The current structural studies are limited by the fact that neither is the highly conserved upstream PBC domain included, nor are structures of complexes available that include the MEIS protein. MEIS/Hth interacts with PBC through the N-terminal subdomain (PBC-A) (Fig. 5c) and MEIS/Hth can also interact with the Hox proteins (Amin et al. 2015; Mann and Affolter 1998; Mann et al. 2009; Merabet and Hudry 2013; Merabet and Lohmann 2015). In such multimeric complexes, DNA specificity would of course be further increased.

DNA shape plays a role in DNA-binding specificity

Even though TALE cofactors increase the DNA specificity of the Hox proteins, the HDs of Hox proteins themselves are still very similar in sequence and bind to similar sequences. Thus, the conundrum how individual Hox proteins can exert their highly specific functions in different tissues in vivo is still not sufficiently resolved. Recent insights into how PBC/Hox complexes bind DNA may aid in resolving this puzzle: DNA shape, i.e., structural features such as minor groove width, roll, and twist, also play an important role in specificity (Abe et al. 2015; Dror et al. 2014; Rohs et al. 2009; Slattery et al. 2011; Yang et al. 2014). Exd/Hox dimers display different binding specificities (Rohs et al. 2009). DNA shape contributes to these differences, and DNA shape predictions revealed that anterior and posterior Hox proteins prefer sequences with distinct minor groove topographies (width minima) (Dror et al. 2014; Yang et al. 2014). A key residue for minor groove contacts is arginine at position 5 of the HD. In the case of Exd/Scr binding to the fkh250 site, two additional residues, arginine 3 and histidine -12, also insert into the minor groove (Joshi et al. 2007) (Fig. 5b), and they are important for the binding preferences of Scr, since they select DNA sequences with a narrow minor groove at the Hox half-site (Abe et al. 2015). Future in silico prediction of DNA-binding specificities will certainly benefit by taking such DNA structural features into account (Abe et al. 2015).

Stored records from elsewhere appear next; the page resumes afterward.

/-- **One cofactor term `lift ⊗ minor`** (the analogue of p. 348 one level up, with an arbitrary
relative error `v` on the first factor).  Let `y₀ = z₀ ± v|z₀|` (the true lift against the
computed one), `y_i = z_i ± ε|z_i|` (`i = 1..4`: the four factors of the minor, true vs computed),
`z₁z₂ = P₁ ± ε|P₁|`, `z₃z₄ = P₂ ± ε|P₂|` (computed products), `P₁ − P₂ = M ± ε|P₁ − P₂|`
(computed minor) and `z₀M = Q ± ε|z₀M|` (computed cofactor term).  Then, with `S = |P₁| + |P₂|`,
`|y₀(y₁y₂ − y₃y₄) − Q| ≤ (v(1 + 3ε + 3ε² + ε³) + 5ε + 4ε² + ε³)·|z₀|S` and
`|Q| ≤ (1 + ε)²·|z₀|S`.  (With `v = ε` this is the cofactor term of ORIENT3D, constant
`6ε + 7ε² + 4ε³ + ε⁴`; with `v = (1 + ε)⁴ − 1` it is INCIRCLE's,
`9ε + 22ε² + 35ε³ + 35ε⁴ + 21ε⁵ + 7ε⁶ + ε⁷`.)
[cite: Shewchuk1997, §4.3 p. 348 (method); §4.4 p. 352, Table 5] -/
theorem liftedCofactor_sub_le_of_rel {u v y₀ y₁ y₂ y₃ y₄ z₀ z₁ z₂ z₃ z₄ P₁ P₂ M Q : ℚ}
    (hu : 0 ≤ u) (hv : 0 ≤ v)
    (h₀ : |y₀ - z₀| ≤ v * |z₀|) (h₁ : |y₁ - z₁| ≤ u * |z₁|) (h₂ : |y₂ - z₂| ≤ u * |z₂|)
    (h₃ : |y₃ - z₃| ≤ u * |z₃|) (h₄ : |y₄ - z₄| ≤ u * |z₄|)
    (hP₁ : |z₁ * z₂ - P₁| ≤ u * |P₁|) (hP₂ : |z₃ * z₄ - P₂| ≤ u * |P₂|)
    (hM : |(P₁ - P₂) - M| ≤ u * |P₁ - P₂|) (hQ : |z₀ * M - Q| ≤ u * |z₀ * M|) :
    |y₀ * (y₁ * y₂ - y₃ * y₄) - Q| ≤
        (v * (1 + 3 * u + 3 * u ^ 2 + u ^ 3) + 5 * u + 4 * u ^ 2 + u ^ 3)
          * (|z₀| * (|P₁| + |P₂|)) ∧
      |Q| ≤ (1 + u) ^ 2 * (|z₀| * (|P₁| + |P₂|)) := by
  have e₁ : |y₁ * y₂ - P₁| ≤ (3 * u + 3 * u ^ 2 + u ^ 3) * |P₁| :=
    abs_mul_sub_le_of_rel hu h₁ h₂ hP₁
  have e₂ : |y₃ * y₄ - P₂| ≤ (3 * u + 3 * u ^ 2 + u ^ 3) * |P₂| :=
    abs_mul_sub_le_of_rel hu h₃ h₄ hP₂
  have hz0 : 0 ≤ |z₀| := abs_nonneg _
  have hPP : |P₁ - P₂| ≤ |P₁| + |P₂| := abs_sub _ _
  -- the true minor against `P₁ − P₂` and against the computed minor `M`
  have hm1 : |(y₁ * y₂ - y₃ * y₄) - (P₁ - P₂)| ≤ (3 * u + 3 * u ^ 2 + u ^ 3) * (|P₁| + |P₂|) := by
    have hdec : (y₁ * y₂ - y₃ * y₄) - (P₁ - P₂) = (y₁ * y₂ - P₁) - (y₃ * y₄ - P₂) := by ring
    rw [hdec]
    calc |(y₁ * y₂ - P₁) - (y₃ * y₄ - P₂)| ≤ |y₁ * y₂ - P₁| + |y₃ * y₄ - P₂| := abs_sub _ _
      _ ≤ (3 * u + 3 * u ^ 2 + u ^ 3) * |P₁| + (3 * u + 3 * u ^ 2 + u ^ 3) * |P₂| :=
          add_le_add e₁ e₂
      _ = (3 * u + 3 * u ^ 2 + u ^ 3) * (|P₁| + |P₂|) := by ring
  have hmM : |(y₁ * y₂ - y₃ * y₄) - M| ≤ (4 * u + 3 * u ^ 2 + u ^ 3) * (|P₁| + |P₂|) := by
    have hdec : (y₁ * y₂ - y₃ * y₄) - M = ((y₁ * y₂ - y₃ * y₄) - (P₁ - P₂)) + ((P₁ - P₂) - M) := by
      ring
    rw [hdec]
    calc |((y₁ * y₂ - y₃ * y₄) - (P₁ - P₂)) + ((P₁ - P₂) - M)|
          ≤ |(y₁ * y₂ - y₃ * y₄) - (P₁ - P₂)| + |(P₁ - P₂) - M| := abs_add_le _ _
      _ ≤ (3 * u + 3 * u ^ 2 + u ^ 3) * (|P₁| + |P₂|) + u * (|P₁| + |P₂|) :=
          add_le_add hm1 (hM.trans (mul_le_mul_of_nonneg_left hPP hu))
      _ = (4 * u + 3 * u ^ 2 + u ^ 3) * (|P₁| + |P₂|) := by ring
  have hm_abs : |y₁ * y₂ - y₃ * y₄| ≤ (1 + 3 * u + 3 * u ^ 2 + u ^ 3) * (|P₁| + |P₂|) := by
    have := abs_sub_abs_le_abs_sub (y₁ * y₂ - y₃ * y₄) (P₁ - P₂)
    linarith
  have hM_abs : |M| ≤ (1 + u) * (|P₁| + |P₂|) := by
    have h1 := abs_sub_abs_le_abs_sub M (P₁ - P₂)
    rw [abs_sub_comm M (P₁ - P₂)] at h1
    have h2 : u * |P₁ - P₂| ≤ u * (|P₁| + |P₂|) := mul_le_mul_of_nonneg_left hPP hu
    linarith
  have hQ' : |z₀ * M - Q| ≤ u * (|z₀| * |M|) := by rw [← abs_mul]; exact hQ
  have hdec : y₀ * (y₁ * y₂ - y₃ * y₄) - Q =
      (y₀ - z₀) * (y₁ * y₂ - y₃ * y₄) + z₀ * ((y₁ * y₂ - y₃ * y₄) - M) + (z₀ * M - Q) := by ring
  constructor
  · rw [hdec]
    calc |(y₀ - z₀) * (y₁ * y₂ - y₃ * y₄) + z₀ * ((y₁ * y₂ - y₃ * y₄) - M) + (z₀ * M - Q)|
          ≤ |(y₀ - z₀) * (y₁ * y₂ - y₃ * y₄)| + |z₀ * ((y₁ * y₂ - y₃ * y₄) - M)| + |z₀ * M - Q| :=
          abs_add_three _ _ _
      _ = |y₀ - z₀| * |y₁ * y₂ - y₃ * y₄| + |z₀| * |(y₁ * y₂ - y₃ * y₄) - M| + |z₀ * M - Q| := by
          rw [abs_mul, abs_mul]
      _ ≤ v * |z₀| * ((1 + 3 * u + 3 * u ^ 2 + u ^ 3) * (|P₁| + |P₂|))
          + |z₀| * ((4 * u + 3 * u ^ 2 + u ^ 3) * (|P₁| + |P₂|))
          + u * (|z₀| * ((1 + u) * (|P₁| + |P₂|))) := by
          refine add_le_add (add_le_add ?_ ?_) ?_
          · exact mul_le_mul h₀ hm_abs (abs_nonneg _) (by positivity)
          · exact mul_le_mul_of_nonneg_left hmM hz0
          · exact hQ'.trans (mul_le_mul_of_nonneg_left (mul_le_mul_of_nonneg_left hM_abs hz0) hu)
      _ = (v * (1 + 3 * u + 3 * u ^ 2 + u ^ 3) + 5 * u + 4 * u ^ 2 + u ^ 3)
          * (|z₀| * (|P₁| + |P₂|)) := by ring
  · calc |Q| ≤ |z₀ * M| + u * |z₀ * M| := by
          have h1 := abs_sub_abs_le_abs_sub Q (z₀ * M)
          rw [abs_sub_comm Q (z₀ * M)] at h1
          linarith
      _ = (1 + u) * (|z₀| * |M|) := by rw [abs_mul]; ring
      _ ≤ (1 + u) * (|z₀| * ((1 + u) * (|P₁| + |P₂|))) :=
          mul_le_mul_of_nonneg_left (mul_le_mul_of_nonneg_left hM_abs hz0) (by positivity)
      _ = (1 + u) ^ 2 * (|z₀| * (|P₁| + |P₂|)) := by ring

/-- **The margin of Table 5, line A**: for `0 ≤ ε ≤ 1/64`,
`10ε + 24ε² + 36ε³ + 35ε⁴ + 21ε⁵ + 7ε⁶ + ε⁷ ≤ (1 − ε)⁶(10 + 96ε)ε`, because the difference is
`ε²(12 − 462ε + 1205ε² − 1791ε³ + 1373ε⁴ − 567ε⁵ + 96ε⁶)` and `12 − 462ε ≥ 12 − 462/64 > 0`,
`1205ε² ≥ 1791ε³`, `1373ε⁴ ≥ 567ε⁵`.  (At `ε = 1/32` the margin is already negative,
`≈ −1.31ε²`: the coefficient `10ε + 96ε²` is tailored to IEEE precisions.)
[cite: Shewchuk1997, §4.4 Table 5 p. 352] -/
theorem iccerrboundA_margin {u : ℚ} (hu0 : 0 ≤ u) (hu : u ≤ 1 / 64) :
    10 * u + 24 * u ^ 2 + 36 * u ^ 3 + 35 * u ^ 4 + 21 * u ^ 5 + 7 * u ^ 6 + u ^ 7
      ≤ (1 - u) ^ 6 * ((10 + 96 * u) * u) := by
  have hkey : (1 - u) ^ 6 * ((10 + 96 * u) * u)
      - (10 * u + 24 * u ^ 2 + 36 * u ^ 3 + 35 * u ^ 4 + 21 * u ^ 5 + 7 * u ^ 6 + u ^ 7) =
      u ^ 2 * (12 - 462 * u + 1205 * u ^ 2 - 1791 * u ^ 3 + 1373 * u ^ 4 - 567 * u ^ 5
        + 96 * u ^ 6) := by
    ring
  have h1 : 0 ≤ 12 - 462 * u := by linarith
  have h2 : 0 ≤ 1205 * u ^ 2 - 1791 * u ^ 3 := by
    have h : 0 ≤ 1205 - 1791 * u := by linarith
    have := mul_nonneg (pow_nonneg hu0 2) h
    linarith
  have h3 : 0 ≤ 1373 * u ^ 4 - 567 * u ^ 5 := by
    have h : 0 ≤ 1373 - 567 * u := by linarith
    have := mul_nonneg (pow_nonneg hu0 4) h
    linarith
  have h4 : 0 ≤ 96 * u ^ 6 := by positivity
  have hpoly : 0 ≤ 12 - 462 * u + 1205 * u ^ 2 - 1791 * u ^ 3 + 1373 * u ^ 4 - 567 * u ^ 5
      + 96 * u ^ 6 := by linarith
  have := mul_nonneg (pow_nonneg hu0 2) hpoly
  rw [← hkey] at this
  linarith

Additional protein-protein interactions provide specificity

Protein-protein interaction is not restricted to PBC/Hox interactions via the HEX motif. Experiments with Drosophila Scr have shown that in salivary glands, Scr but not Antp can form homodimers (Papadopoulos et al. 2012). Glutamine at position 19 in helix 1, which is found in many Hox proteins (Sup. Fig. S1), is critically important for this dimerization. However, Antp fails to dimerize because of short regions N- and C-terminal of the HD (Papadopoulos et al. 2012). Such short linear motifs (SLiMs), an example of which is the HEX motif, are becoming the focus of further studies, since they can contribute to differential, specific protein-protein interaction in different tissues (Merabet and Galliot 2015; Merabet et al. 2009; Sivanantharajah and Percival-Smith 2015). In an in vivo screen, many novel protein-protein interactions that occur in different cellular contexts were identified (Baëza et al. 2015). These studies showed that the HEX and the UbdA motives play key roles in providing specificity and that mutations in these motives can shift the interaction profile. A further mode of selective protein-protein interaction has been demonstrated for the mediator complex. It can bind to the HD of some Hox proteins, but not to other HDs, such as those in PBC proteins (Boube et al. 2014).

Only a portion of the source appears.